• _Try it_
Copy the lines below verbatim, but only from the line containing "simp only [hv]" through the end of the data.

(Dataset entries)

----

import Summits.HubbardSuperconductivity.HubbardSuperconductivity.Theorems.AnisotropyChordTransferFibre3FinXBSym

/-!
# Route `AnisotropyChord` / H0 rotor rung: FIN combined (rows `N₁` + C) certificate at `L = 17` — cell facts, part `dz`

Kernel facts `xbcCellAny 17 (49/50) 20 la lb (c, bn) = true` (via the symmetric-table evaluator `xbcCellAnyW` of `…FinXBSym`: `rw [← xbcCellAnyW_eq]; decide +kernel`, zero data) for 1 λ-cells of the per-`L` cover
(`…FinXCCover.xbcCheck`; cell design: p3 g6 (g5 generator) scratch `xbc_design.py`, mirrors `xb_mirror.py`/`xc_mirror.py`); assembled in `…FinXBCSeventeen`.
Prover seat `hubbard-h0-rotor-p3` g5; helper for piece A = stmt-HubbardSuperconductivity-23918 of rung 19089 (`--supports`, helper class).
WHAT THIS IS NOT: nothing here proves superconductivity in the Hubbard model (rotor TARGET as worded stays FALSE, g15 verdict); kernel facts for the FIN certificate of two hypotheses (rows `N₁`, C) of ONE conditional reduction.  Tree imports only; no sorry, no new axioms.
-/

set_option linter.dupNamespace false

namespace Summit.HubbardSuperconductivity.HubbardSuperconductivity.Theorems.AnisotropyChord.Transfer.Fibre3

namespace FinXB

set_option maxHeartbeats 4000000 in
/-- kernel fact: cell 143 at `L = 17` (certified, c = (1/2 : ℚ), b = 27/20). [folklore] -/
theorem xbc17_143 : xbcCellAny 17 (49/50 : ℚ) 20 6528253826741951 6691460172410500 ((1/2 : ℚ), (27 : ℕ)) = true := by
  rw [← xbcCellAnyW_eq]
  decide +kernel

end FinXB

end Summit.HubbardSuperconductivity.HubbardSuperconductivity.Theorems.AnisotropyChord.Transfer.Fibre3
import Mathlib
import Summits.NavierStokesRegularity.NavierStokesRegularity.Theorems.WakeRatchetTailRatchetScalarFrontEdge
import HarnessLib

/-!
# Scalar dyadic fronts (construction `DyadicScalarFronts`, stmt-NavierStokesRegularity-21808):
# the LEADING EDGE carries little action — `∫_{t ≤ τ_e} a(t) dt ≤ (log s)/Λ` once `|t|a(t) ≤ 1/(2Λ)` beyond `τ_e`

Support file for the crux `WakeRatchet.TailRatchet` (stmt-21808; refuted BY NAME modulo the construction
`WakeRatchetDyadicFront.DyadicScalarFronts`, p589335; MODEL lattice ODEs of Tao 2016 §1.2, §4 — nothing here
concerns the Navier–Stokes equations, and no item is closed).  Second brick of the one remaining a-priori SIZE
bound of programme R-glob (census memo `G2G3-APRIORI-21808-leafhand4-g6.md`; the wake side is
`…ScalarFrontWakeZone`): the action spent in the leading edge.

If `|u|·a(u) ≤ 1/(2Λ)` for all `u ≤ τ_e` (`τ_e < 0`; such a `τ_e` exists for every profile of
`DyadicScalarFronts` by `WakeRatchetScalarFrontEdge.amp_tendsto_zero`), the iterated squaring law
(`WakeRatchetScalarFrontEdge.amp_le_iter`) gives `|u|a(u) ≤ Λ⁻¹2^{−2^k}` on `(−∞, s^k τ_e]`, hence on each rung
`[s^{k+1}τ_e, s^k τ_e]` the action is at most `Λ⁻¹2^{−2^k}·log s` (`rung_action_le`), and summing
(`Σ_k 2^{−2^k} ≤ 1`):
* `edge_action_partial` — `∫_{s^k τ_e}^{τ_e} a ≤ (log s)/Λ` for every `k`;
* `edge_action_le` — `∫_{t < τ_e} a(t) dt ≤ (log s)/Λ`.

With `…ScalarFrontWakeZone.wakeZone_action_le` (`≤ 1/(4Λ)` on the wake zone) the action of an admissible front
is `A ≤ 1/(4Λ) + (log s)/Λ + (action of the bulk between the two zones)`: the size bound reduces to the BULK.

HONEST FRAMING: elementary real analysis about a MODEL lattice ODE; existence of fronts is NOT proved; the bulk
bound stays open (and may hold only branch-locally: log-periodic drain-free tails near `s ≈ 1.83` suggest long
plateaus); nothing about Navier–Stokes.
-/

noncomputable section

set_option linter.dupNamespace false

namespace Summit.NavierStokesRegularity.NavierStokesRegularity.Theorems

namespace WakeRatchetScalarFrontEdgeAction

open Filter Topology Set MeasureTheory intervalIntegral
open Literature.Analysis.FluidPDE Literature.Analysis.FluidPDE.TaoCascade
open WakeRatchetScalarFrontWake WakeRatchetScalarFrontPositive WakeRatchetScalarFrontAdmissible
open WakeRatchetScalarFrontEdge

variable {ε₀ s : ℝ} {a : ℝ → ℝ}

/-- **Action of one rung of the edge.**  If `0 ≤ a` and `|u|·a(u) ≤ C` on `(−∞, T]` (`T < 0`, `s > 1`), then
`∫_{sT}^{T} a ≤ C·log s`. [elementary] -/
theorem rung_action_le (hs : 1 < s) (hint : IntegrableOn a (Iio 0)) (hnn : ∀ t : ℝ, t < 0 → 0 ≤ a t)
    {T C : ℝ} (hT : T < 0) (hC : ∀ u : ℝ, u ≤ T → -u * a u ≤ C) :
    ∫ u in (s * T)..T, a u ≤ C * Real.log s := by
  have hs0 : 0 < s := by linarith
  have hsT : s * T < T := by nlinarith
  have hsT0 : s * T < 0 := by nlinarith
  have h0notin : (0 : ℝ) ∉ uIcc (s * T) T := by
    rw [uIcc_of_le hsT.le]; intro h0; linarith [h0.2]
  have hC0 : 0 ≤ C := le_trans (mul_nonneg (by linarith) (hnn T hT)) (hC T le_rfl)
  have hIa : IntervalIntegrable a volume (s * T) T := by
    rw [intervalIntegrable_iff_integrableOn_Ioc_of_le hsT.le]
    exact hint.mono_set fun u hu => lt_of_le_of_lt hu.2 hT
  have hIinv : IntervalIntegrable (fun u : ℝ => -C * u⁻¹) volume (s * T) T :=
    (intervalIntegrable_inv_iff.2 (Or.inr h0notin)).const_mul (-C)
  have hmono : ∫ u in (s * T)..T, a u ≤ ∫ u in (s * T)..T, -C * u⁻¹ := by
    refine intervalIntegral.integral_mono_on hsT.le hIa hIinv fun u hu => ?_
    have hu0 : u < 0 := lt_of_le_of_lt hu.2 hT
    have hnu : 0 < -u := by linarith
    have h := hC u hu.2
    have e : -C * u⁻¹ = C / (-u) := by field_simp
    rw [e, le_div_iff₀ hnu]
    linarith
  have hval : ∫ u in (s * T)..T, -C * u⁻¹ = C * Real.log s := by
    rw [intervalIntegral.integral_const_mul, integral_inv h0notin]
    have e : T / (s * T) = s⁻¹ := by
      rw [mul_comm s T, div_mul_eq_div_div, div_self hT.ne, one_div]
    rw [e, Real.log_inv]; ring
  linarith

/-- `Σ_{j<k} 2^{-2^j} ≤ 1` (compare with the geometric series `Σ 2^{-(j+1)} = 1`). [elementary] -/
theorem sum_two_pow_two_pow_le (k : ℕ) :
    (∑ j ∈ Finset.range k, ((1 : ℝ) / 2) ^ (2 ^ j)) ≤ 1 := by
  have h1 : ∀ j ∈ Finset.range k, ((1 : ℝ) / 2) ^ (2 ^ j) ≤ (1 / 2) * (1 / 2) ^ j := by
    intro j _
    rw [← pow_succ']
    exact pow_le_pow_of_le_one (by norm_num) (by norm_num) (Nat.succ_le_of_lt (Nat.lt_two_pow_self))
  calc (∑ j ∈ Finset.range k, ((1 : ℝ) / 2) ^ (2 ^ j))
      ≤ ∑ j ∈ Finset.range k, (1 / 2) * ((1 : ℝ) / 2) ^ j := Finset.sum_le_sum h1
    _ = (1 / 2) * ∑ j ∈ Finset.range k, ((1 : ℝ) / 2) ^ j := by rw [Finset.mul_sum]
    _ ≤ (1 / 2) * 2 := mul_le_mul_of_nonneg_left (sum_geometric_two_le k) (by norm_num)
    _ = 1 := by norm_num

/-- **Edge action, partial sums.**  If `0 ≤ a`, `a → 0` at `−∞`, and `|u|·a(u) ≤ 1/(2Λ)` on `(−∞, τ_e]`
(`τ_e < 0`), then `∫_{s^k τ_e}^{τ_e} a ≤ (log s)/Λ` for every `k`.
[cite: Tao2016AveragedNS, §1.2 (dyadic model); elementary] -/
theorem edge_action_partial (hε : 0 < ε₀) (hs : 1 < s)
    (hode : ∀ t : ℝ, t < 0 → HasDerivAt a
      (bigLam ε₀ / s ^ 2 * a (t / s) ^ 2 - s / bigLam ε₀ * a t * a (s * t)) t)
    (hint : IntegrableOn a (Iio 0)) (hnn : ∀ t : ℝ, t < 0 → 0 ≤ a t) (hbot : Tendsto a atBot (𝓝 0))
    {τe : ℝ} (hτe : τe < 0) (hedge : ∀ u : ℝ, u ≤ τe → -u * a u ≤ 1 / (2 * bigLam ε₀)) (k : ℕ) :
    ∫ u in (s ^ k * τe)..τe, a u ≤ Real.log s / bigLam ε₀ := by
  have hs0 : 0 < s := by linarith
  have hΛ : 0 < bigLam ε₀ := bigLam_pos (by linarith)
  have hlog : 0 ≤ Real.log s := Real.log_nonneg hs.le
  -- rung bound from the iterated squaring law: on `(−∞, s^j τe]`, `|u|a ≤ Λ⁻¹ (1/2)^{2^j}`
  have hrung : ∀ j : ℕ, ∀ u : ℝ, u ≤ s ^ j * τe → -u * a u ≤ (bigLam ε₀)⁻¹ * (1 / 2) ^ (2 ^ j) := by
    intro j u hu
    have h := amp_le_iter hε hs hode hnn hbot hτe hedge j u hu
    have e : bigLam ε₀ * (1 / (2 * bigLam ε₀)) = 1 / 2 := by field_simp
    rwa [e] at h
  -- interval integrability on each rung
  have hIa : ∀ x y : ℝ, x ≤ y → y < 0 → IntervalIntegrable a volume x y := by
    intro x y hxy hy
    rw [intervalIntegrable_iff_integrableOn_Ioc_of_le hxy]
    exact hint.mono_set fun u hu => lt_of_le_of_lt hu.2 hy
  -- the partial integral as a sum over rungs, by induction
  have hneg : ∀ j : ℕ, s ^ j * τe < 0 := fun j => mul_neg_of_pos_of_neg (pow_pos hs0 j) hτe
  have claim : ∀ k : ℕ, ∫ u in (s ^ k * τe)..τe, a u
      ≤ (Real.log s / bigLam ε₀) * ∑ j ∈ Finset.range k, ((1 : ℝ) / 2) ^ (2 ^ j) := by
    intro k
    induction k with
    | zero => simp
    | succ k ih =>
      have hsplit : ∫ u in (s ^ (k + 1) * τe)..τe, a u
          = (∫ u in (s ^ (k + 1) * τe)..(s ^ k * τe), a u) + ∫ u in (s ^ k * τe)..τe, a u := by
        rw [intervalIntegral.integral_add_adjacent_intervals]
        · apply hIa
          · rw [pow_succ]; nlinarith [hneg k]
          · exact hneg k
        · apply hIa
          · have : (1:ℝ) ≤ s ^ k := one_le_pow₀ hs.le
            nlinarith
          · exact hτe
      have hpiece : ∫ u in (s ^ (k + 1) * τe)..(s ^ k * τe), a u
          ≤ (bigLam ε₀)⁻¹ * (1 / 2) ^ (2 ^ k) * Real.log s := by
        have e : s ^ (k + 1) * τe = s * (s ^ k * τe) := by rw [pow_succ]; ring
        rw [e]
        exact rung_action_le hs hint hnn (hneg k) (hrung k)
      rw [hsplit, Finset.sum_range_succ, mul_add]
      have e2 : Real.log s / bigLam ε₀ * ((1:ℝ) / 2) ^ (2 ^ k)
          = (bigLam ε₀)⁻¹ * (1 / 2) ^ (2 ^ k) * Real.log s := by
        rw [div_eq_mul_inv]; ring
      rw [e2]
      linarith
  calc ∫ u in (s ^ k * τe)..τe, a u
      ≤ (Real.log s / bigLam ε₀) * ∑ j ∈ Finset.range k, ((1 : ℝ) / 2) ^ (2 ^ j) := claim k
    _ ≤ (Real.log s / bigLam ε₀) * 1 :=
        mul_le_mul_of_nonneg_left (sum_two_pow_two_pow_le k) (div_nonneg hlog hΛ.le)
    _ = Real.log s / bigLam ε₀ := mul_one _

/-- **Edge action.**  Under the same hypotheses `∫_{t < τ_e} a(t) dt ≤ (log s)/Λ`.
[cite: Tao2016AveragedNS, §1.2 (dyadic model); elementary] -/
theorem edge_action_le (hε : 0 < ε₀) (hs : 1 < s)
    (hode : ∀ t : ℝ, t < 0 → HasDerivAt a
      (bigLam ε₀ / s ^ 2 * a (t / s) ^ 2 - s / bigLam ε₀ * a t * a (s * t)) t)
    (hint : IntegrableOn a (Iio 0)) (hnn : ∀ t : ℝ, t < 0 → 0 ≤ a t) (hbot : Tendsto a atBot (𝓝 0))
    {τe : ℝ} (hτe : τe < 0) (hedge : ∀ u : ℝ, u ≤ τe → -u * a u ≤ 1 / (2 * bigLam ε₀)) :
    ∫ u in Iio τe, a u ≤ Real.log s / bigLam ε₀ := by
  have hs0 : 0 < s := by linarith
  -- `s^k τe → −∞`
  have hseq : Tendsto (fun k : ℕ => s ^ k * τe) atTop atBot := by
    have h1 : Tendsto (fun k : ℕ => s ^ k) atTop atTop := tendsto_pow_atTop_atTop_of_one_lt hs
    exact h1.atTop_mul_const_of_neg hτe
  have hIic : IntegrableOn a (Iic τe) := hint.mono_set (Iic_subset_Iio.2 hτe)
  have hlim := intervalIntegral_tendsto_integral_Iic τe hIic hseq
  rw [integral_Iic_eq_integral_Iio] at hlim
  exact le_of_tendsto' hlim fun k => edge_action_partial hε hs hode hint hnn hbot hτe hedge k

/-- **Edge action for the construction item.**  Every profile of `DyadicScalarFronts` has a time `τ_e < 0` with
`|u|·a(u) ≤ 1/(2Λ)` for `u ≤ τ_e` and `∫_{t<τ_e} a ≤ (log s)/Λ`.
[cite: Tao2016AveragedNS, §1.2, §4; elementary] -/
theorem edge_action_of_front (hε : 0 < ε₀) (hs : 1 < s)
    (hode : ∀ t : ℝ, t < 0 → HasDerivAt a
      (bigLam ε₀ / s ^ 2 * a (t / s) ^ 2 - s / bigLam ε₀ * a t * a (s * t)) t)
    (hint : IntegrableOn a (Iio 0))
    (hbdd : ∃ t₀ : ℝ, t₀ < 0 ∧ ∃ P : ℝ, ∀ t : ℝ, t₀ ≤ t → t < 0 → |a t| ≤ P) :
    ∃ τe : ℝ, τe < 0 ∧ (∀ u : ℝ, u ≤ τe → -u * a u ≤ 1 / (2 * bigLam ε₀)) ∧
      ∫ u in Iio τe, a u ≤ Real.log s / bigLam ε₀ := by
  have hΛ : 0 < bigLam ε₀ := bigLam_pos (by linarith)
  have hnn := nonneg_of_front hε hs hode hint hbdd
  have hbot := tendsto_atBot hε hs hode hint hbdd
  have hg := amp_tendsto_zero hε hs hode hint hbdd
  have hM0 : 0 < 1 / (2 * bigLam ε₀) := by positivity
  have hev := (Metric.tendsto_nhds.1 hg) _ hM0
  obtain ⟨τe, hτe⟩ := (hev.and (eventually_lt_atBot (0 : ℝ))).exists_forall_of_atBot
  have hedge : ∀ u : ℝ, u ≤ τe → -u * a u ≤ 1 / (2 * bigLam ε₀) := by
    intro u hu
    have h := (hτe u hu).1
    rw [Real.dist_eq, sub_zero] at h
    exact (le_abs_self _).trans h.le
  exact ⟨τe, (hτe τe le_rfl).2, hedge, edge_action_le hε hs hode hint hnn hbot (hτe τe le_rfl).2 hedge⟩

end WakeRatchetScalarFrontEdgeAction

end Summit.NavierStokesRegularity.NavierStokesRegularity.Theorems

end
import Mathlib.Algebra.MvPolynomial.CommRing
import Mathlib.Algebra.MvPolynomial.Monad
import Mathlib.Algebra.CharZero.Defs
import Literature.Computability.AlgebraicComplexity.SparseCircuitBounds
import Literature.Computability.AlgebraicComplexity.IMMInVPProofs
import HarnessLib

/-!
# Lagrange indicator polynomials on an integer range (the interpolation gadget of KRST 2022, Claim 10)

Topic `Computability/AlgebraicComplexity`. Kumar–Ramya–Saptharishi–Tengse 2022, Claim 10 /
Observation 11: "for any `i, b, p` there exists a unique univariate polynomial `Q_{i,b,p}(v)` of
degree at most `b` such that `Q_{i,b,p}(a) = 1` if `0 ≤ a < b` and `a ≡ i (mod p)`, and `= 0` if
`0 ≤ a < b` and `a ≢ i (mod p)`" (by interpolation), "computed by an algebraic circuit of size
`poly(b)`". This file provides the general gadget over a field of characteristic zero: for a range
bound `B` and a decidable predicate `P` on `ℕ`, a univariate polynomial taking the value `[P m]` at
every integer point `m ≤ B`, with degree `≤ B` and circuit complexity `≤ (B+1)(2B+2)`, together
with its composition with an arbitrary "argument" polynomial `v` (value `[P m]` wherever `v`
evaluates to the integer `m ≤ B`).

* `lagrangeNode F B w` — the Lagrange basis polynomial of the node `w` on `{0, …, B}`;
* `natIndicator F B P` — `Σ_{w ≤ B, P w} lagrangeNode F B w`; `eval_natIndicator`,
  `totalDegree_natIndicator_le`, `complexity_natIndicator_le`;
* `natIndicatorAt F B P v` — the same composed with `v ∈ F[τ]`; `eval_natIndicatorAt`,
  `totalDegree_natIndicatorAt_le`, `complexity_natIndicatorAt_le`.

Characteristic zero is used only through the injectivity of `ℕ → F` (distinct nodes).

## References

* [KumarRamyaSaptharishiTengse2022] M. Kumar, C. Ramya, R. Saptharishi, A. Tengse, *If VNP is
  hard, then so are equations for it*, STACS 2022, Claim 10 and Observation 11.
-/

noncomputable section

namespace Literature.Computability.AlgebraicComplexity

open MvPolynomial Finset

variable (F : Type*) [Field F]

/-- The Lagrange basis polynomial of the node `w` on the integer range `{0, …, B}`:
`ℓ_w(v) = ∏_{w' ≤ B, w' ≠ w} (w - w')⁻¹ (v - w')`. [cite: KumarRamyaSaptharishiTengse2022, Claim 10] -/
def lagrangeNode (B w : ℕ) : MvPolynomial (Fin 1) F :=
  ∏ w' ∈ (range (B + 1)).erase w, C (((w : F) - w')⁻¹) * (X 0 - C (w' : F))

/-- `ℓ_w(w) = 1`. [cite: KumarRamyaSaptharishiTengse2022, Claim 10] -/
theorem eval_lagrangeNode_self [CharZero F] (B w : ℕ) :
    eval (fun _ => (w : F)) (lagrangeNode F B w) = 1 := by
  unfold lagrangeNode
  rw [eval_prod]
  refine Finset.prod_eq_one fun w' hw' => ?_
  have hne : (w : F) - w' ≠ 0 := by
    rw [sub_ne_zero]
    exact fun h => (Finset.mem_erase.1 hw').1 (Nat.cast_injective h).symm
  simp only [map_mul, eval_C, map_sub, eval_X]
  exact inv_mul_cancel₀ hne

/-- `ℓ_w(m) = 0` for an integer node `m ≤ B`, `m ≠ w`. [cite: KumarRamyaSaptharishiTengse2022, Claim 10] -/
theorem eval_lagrangeNode_of_ne {B w m : ℕ} (hm : m ≤ B) (hmw : m ≠ w) :
    eval (fun _ => (m : F)) (lagrangeNode F B w) = 0 := by
  unfold lagrangeNode
  rw [eval_prod]
  refine Finset.prod_eq_zero (i := m) ?_ ?_
  · exact Finset.mem_erase.2 ⟨hmw, Finset.mem_range.2 (Nat.lt_succ_of_le hm)⟩
  · simp

/-- `deg ℓ_w ≤ B` for `w ≤ B` (a product of `B` linear factors). [cite: KumarRamyaSaptharishiTengse2022, Claim 10] -/
theorem totalDegree_lagrangeNode_le {B w : ℕ} (hw : w ≤ B) :
    (lagrangeNode F B w).totalDegree ≤ B := by
  unfold lagrangeNode
  refine (totalDegree_finsetProd _ _).trans ?_
  have hcard : ((range (B + 1)).erase w).card = B := by
    rw [Finset.card_erase_of_mem (Finset.mem_range.2 (Nat.lt_succ_of_le hw)), Finset.card_range]
    rfl
  calc ∑ w' ∈ (range (B + 1)).erase w,
        (C (((w : F) - w')⁻¹) * (X 0 - C (w' : F)) : MvPolynomial (Fin 1) F).totalDegree
      ≤ ∑ _w' ∈ (range (B + 1)).erase w, 1 := by
        refine Finset.sum_le_sum fun w' _ => ?_
        refine (totalDegree_mul _ _).trans ?_
        rw [totalDegree_C, zero_add]
        refine (totalDegree_sub _ _).trans (max_le ?_ ?_)
        · exact (isHomogeneous_X F (0 : Fin 1)).totalDegree_le
        · rw [totalDegree_C]; exact Nat.zero_le _
    _ = B := by rw [Finset.sum_const, smul_eq_mul, mul_one, hcard]

/-- **The indicator polynomial of a predicate `P` on `{0, …, B}`**: `Σ_{w ≤ B, P w} ℓ_w`
(KRST's `Q_{i,b,p}` is the case `P = (· ≡ i mod p)`). [cite: KumarRamyaSaptharishiTengse2022, Claim 10] -/
def natIndicator (B : ℕ) (P : ℕ → Prop) [DecidablePred P] : MvPolynomial (Fin 1) F :=
  ∑ w ∈ (range (B + 1)).filter P, lagrangeNode F B w

/-- **Interpolation property**: at every integer point `m ≤ B` the indicator takes the value
`[P m]`. [cite: KumarRamyaSaptharishiTengse2022, Claim 10] -/
theorem eval_natIndicator [CharZero F] (B : ℕ) (P : ℕ → Prop) [DecidablePred P] {m : ℕ}
    (hm : m ≤ B) :
    eval (fun _ => (m : F)) (natIndicator F B P) = if P m then 1 else 0 := by
  unfold natIndicator
  rw [eval_sum]
  by_cases hP : P m
  · rw [if_pos hP, Finset.sum_eq_single m]
    · exact eval_lagrangeNode_self F B m
    · intro w _ hwm
      exact eval_lagrangeNode_of_ne F hm (Ne.symm hwm)
    · intro h
      exact absurd (Finset.mem_filter.2 ⟨Finset.mem_range.2 (Nat.lt_succ_of_le hm), hP⟩) h
  · rw [if_neg hP]
    refine Finset.sum_eq_zero fun w hw => ?_
    exact eval_lagrangeNode_of_ne F hm (fun h => hP (h ▸ (Finset.mem_filter.1 hw).2))

/-- `deg ≤ B`. [cite: KumarRamyaSaptharishiTengse2022, Claim 10] -/
theorem totalDegree_natIndicator_le (B : ℕ) (P : ℕ → Prop) [DecidablePred P] :
    (natIndicator F B P).totalDegree ≤ B := by
  unfold natIndicator
  refine (totalDegree_finsetSum _ _).trans (Finset.sup_le fun w hw => ?_)
  exact totalDegree_lagrangeNode_le F
    (Nat.le_of_lt_succ (Finset.mem_range.1 (Finset.mem_filter.1 hw).1))

/-- **Size `poly(B)`** (KRST Observation 11: "computed by an algebraic circuit of size
`poly(b)`"): `L ≤ (B+1)(2B+2)`, as a univariate polynomial of degree `≤ B`.
[cite: KumarRamyaSaptharishiTengse2022, Observation 11] -/
theorem complexity_natIndicator_le (B : ℕ) (P : ℕ → Prop) [DecidablePred P] :
    complexity (natIndicator F B P) ≤ (B + 1) * (2 * B + 2) := by
  have hd := totalDegree_natIndicator_le F B P
  calc complexity (natIndicator F B P)
      ≤ ((natIndicator F B P).totalDegree + 1) ^ Fintype.card (Fin 1) *
          (2 * (natIndicator F B P).totalDegree + 2) := complexity_le_pow_card _
    _ ≤ (B + 1) ^ Fintype.card (Fin 1) * (2 * B + 2) := by gcongr
    _ = (B + 1) * (2 * B + 2) := by simp

section At

variable {F} {τ : Type*}

/-- The indicator composed with an argument polynomial `v ∈ F[τ]`: `[P](v)`.
[cite: KumarRamyaSaptharishiTengse2022, Observation 11] -/
def natIndicatorAt (B : ℕ) (P : ℕ → Prop) [DecidablePred P] (v : MvPolynomial τ F) :
    MvPolynomial τ F :=
  aeval (fun _ : Fin 1 => v) (natIndicator F B P)

/-- **Value of the composed indicator**: if `v` evaluates to the integer `m ≤ B` at `x`, then
`[P](v)` evaluates to `[P m]`. [cite: KumarRamyaSaptharishiTengse2022, Observation 11] -/
theorem eval_natIndicatorAt [CharZero F] (B : ℕ) (P : ℕ → Prop) [DecidablePred P]
    {v : MvPolynomial τ F}
    {x : τ → F} {m : ℕ} (hv : eval x v = (m : F)) (hm : m ≤ B) :
    eval x (natIndicatorAt B P v) = if P m then 1 else 0 := by
  unfold natIndicatorAt
  rw [aeval_eq_bind₁, show eval x (bind₁ (fun _ : Fin 1 => v) (natIndicator F B P)) =
      eval (fun i => eval x ((fun _ : Fin 1 => v) i)) (natIndicator F B P) from
    eval₂Hom_bind₁ _ _ _ _]
  simp only [hv]
  exact eval_natIndicator F B P hm

/-- Size of the composed indicator: `≤ (B+1)(2B+2) + L(v)` (substitution, Bürgisser Rem. 2.7).
[cite: KumarRamyaSaptharishiTengse2022, Observation 11] -/
theorem complexity_natIndicatorAt_le (B : ℕ) (P : ℕ → Prop) [DecidablePred P]
    (v : MvPolynomial τ F) :
    complexity (natIndicatorAt B P v) ≤ (B + 1) * (2 * B + 2) + complexity v := by
  unfold natIndicatorAt
  refine (complexity_aeval_le _ _).trans ?_
  rw [Fintype.sum_unique]
  exact Nat.add_le_add_right (complexity_natIndicator_le F B P) _

/-- Degree of the composed indicator: `≤ B · deg v`. [cite: KumarRamyaSaptharishiTengse2022, Observation 11] -/
theorem totalDegree_natIndicatorAt_le (B : ℕ) (P : ℕ → Prop) [DecidablePred P]
    (v : MvPolynomial τ F) :
    (natIndicatorAt B P v).totalDegree ≤ B * v.totalDegree := by
  unfold natIndicatorAt
  refine (Literature.RingTheory.Nullstellensatz.totalDegree_aeval_le _ (fun _ => le_rfl) _).trans ?_
  exact Nat.mul_le_mul_right _ (totalDegree_natIndicator_le F B P)

end At

end Literature.Computability.AlgebraicComplexity

end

----

• _Solution to this problem_
  simp only [hv]
  exact eval_natIndicator F B P hm

/-- Size of the composed indicator: `≤ (B+1)(2B+2) + L(v)` (substitution, Bürgisser Rem. 2.7).
[cite: KumarRamyaSaptharishiTengse2022, Observation 11] -/
theorem complexity_natIndicatorAt_le (B : ℕ) (P : ℕ → Prop) [DecidablePred P]
    (v : MvPolynomial τ F) :
    complexity (natIndicatorAt B P v) ≤ (B + 1) * (2 * B + 2) + complexity v := by
  unfold natIndicatorAt
  refine (complexity_aeval_le _ _).trans ?_
  rw [Fintype.sum_unique]
  exact Nat.add_le_add_right (complexity_natIndicator_le F B P) _

/-- Degree of the composed indicator: `≤ B · deg v`. [cite: KumarRamyaSaptharishiTengse2022, Observation 11] -/
theorem totalDegree_natIndicatorAt_le (B : ℕ) (P : ℕ → Prop) [DecidablePred P]
    (v : MvPolynomial τ F) :
    (natIndicatorAt B P v).totalDegree ≤ B * v.totalDegree := by
  unfold natIndicatorAt
  refine (Literature.RingTheory.Nullstellensatz.totalDegree_aeval_le _ (fun _ => le_rfl) _).trans ?_
  exact Nat.mul_le_mul_right _ (totalDegree_natIndicator_le F B P)

end At

end Literature.Computability.AlgebraicComplexity

end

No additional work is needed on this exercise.